CLIMOS Policy Brief
CLIMOS project has the explicit role to help health authorities and policymakers to prevent the spread of climate-induced diseases between animals and humans using a ‘One Health’ approach, namely vector-borne and zoonotic pathogens.
With these Policy Briefs, we would like to see actions taken in key priorities including expanding surveillance to non-endemic areas, integrating human–animal–vector–environmental data systems, and promoting mandatory national reporting to enhance preparedness and response.

Strengthening Surveillance and Prevention of Sand FlyBorne Diseases
CLIMOS Project Policy Brief for Early Detection & Risk Reduction
This policy brief addresses critical inconsistencies in current surveillance and prevention strategies of SFBDs, highlighting fragmented data collection, underreporting, and the lack of standardised entomological monitoring. It emphasises the importance of climate-adaptive tools and One Health data integration.

Risk Landscapes for Leishmaniasis Prevention
From Climate Hazard Maps to Risk-Informed One Health Action
Drawing on the CLIMOS Risk Factor Analysis (Danyang et al., 2026; available online at RFA), which examined 700 socio-economic, climatic, and environmental variables, this brief translates evidence from multiple interacting variables into a policy-oriented framework for interpreting leishmaniasis risk. The findings suggest that no single driver dominates across settings: socioeconomic and vulnerabilityrelated factors are often central, climate contributes variably, and risk profiles differ between and within countries. Rather than ranking factors or producing predictions, this framework supports structured interpretation of risk to guide targeted prevention.

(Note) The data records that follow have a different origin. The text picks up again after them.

/-- **The star's partition function in closed form**: `Z(univ; −t·m) = (1 − tμ)^K − t·mc` (delete the centre — incompatible with
everything, `polymerPartitionFunction_insert` — and multiply out the pairwise compatible rest, the pin contributing `1 + 0`). -/
theorem star_Z_univ (μ mc t : ℝ) :
    polymerPartitionFunction (starInc K) (starW K μ mc t) Finset.univ = (((1 - t * μ) ^ K - t * mc : ℝ) : ℂ) := by
  have huniv : (Finset.univ : Finset (Option (Option (Fin K)))) =
      insert (some none) (Finset.univ.filter fun γ => γ ≠ some none) := by
    ext x; by_cases hx : x = some none <;> simp [hx]
  have hc : (some none : Option (Option (Fin K))) ∉
      (Finset.univ.filter fun γ : Option (Option (Fin K)) => γ ≠ some none) := by
    simp
  rw [huniv, polymerPartitionFunction_insert inc_symm_of_symm _ hc]
  have hfilter : ((Finset.univ.filter fun γ : Option (Option (Fin K)) => γ ≠ some none).filter
      fun γ' => ¬ starInc K (some none) γ') = ∅ := by
    ext x; simp [starInc]
  rw [hfilter, polymerPartitionFunction_empty, mul_one,
    polymerPartitionFunction_eq_prod_one_add _ (fun x hx y hy hxy => ?_)]
  · rw [Finset.prod_filter, Fintype.prod_option, Fintype.prod_option]
    simp [starW, starM, Finset.prod_const, Finset.card_univ, Fintype.card_fin]
    ring
  · have hx' : x ≠ some none := (Finset.mem_filter.1 hx).2
    have hy' : y ≠ some none := (Finset.mem_filter.1 hy).2
    rintro (h | h | h)
    exacts [hxy h, hx' h, hy' h]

Maximising Impact, Optimising Investment
Cost-Effective Strategies for Leishmaniasis Prevention
To inform decision-making, the CLIMOS project conducted a multi-country cost-effectiveness analysis (CEA) of major preventive interventions across 18 European and Mediterranean countries. The analysis compared a no-intervention scenario with scenarios in which dog vaccination, insecticide-treated dog collars, or vector control measures were implemented on a large scale.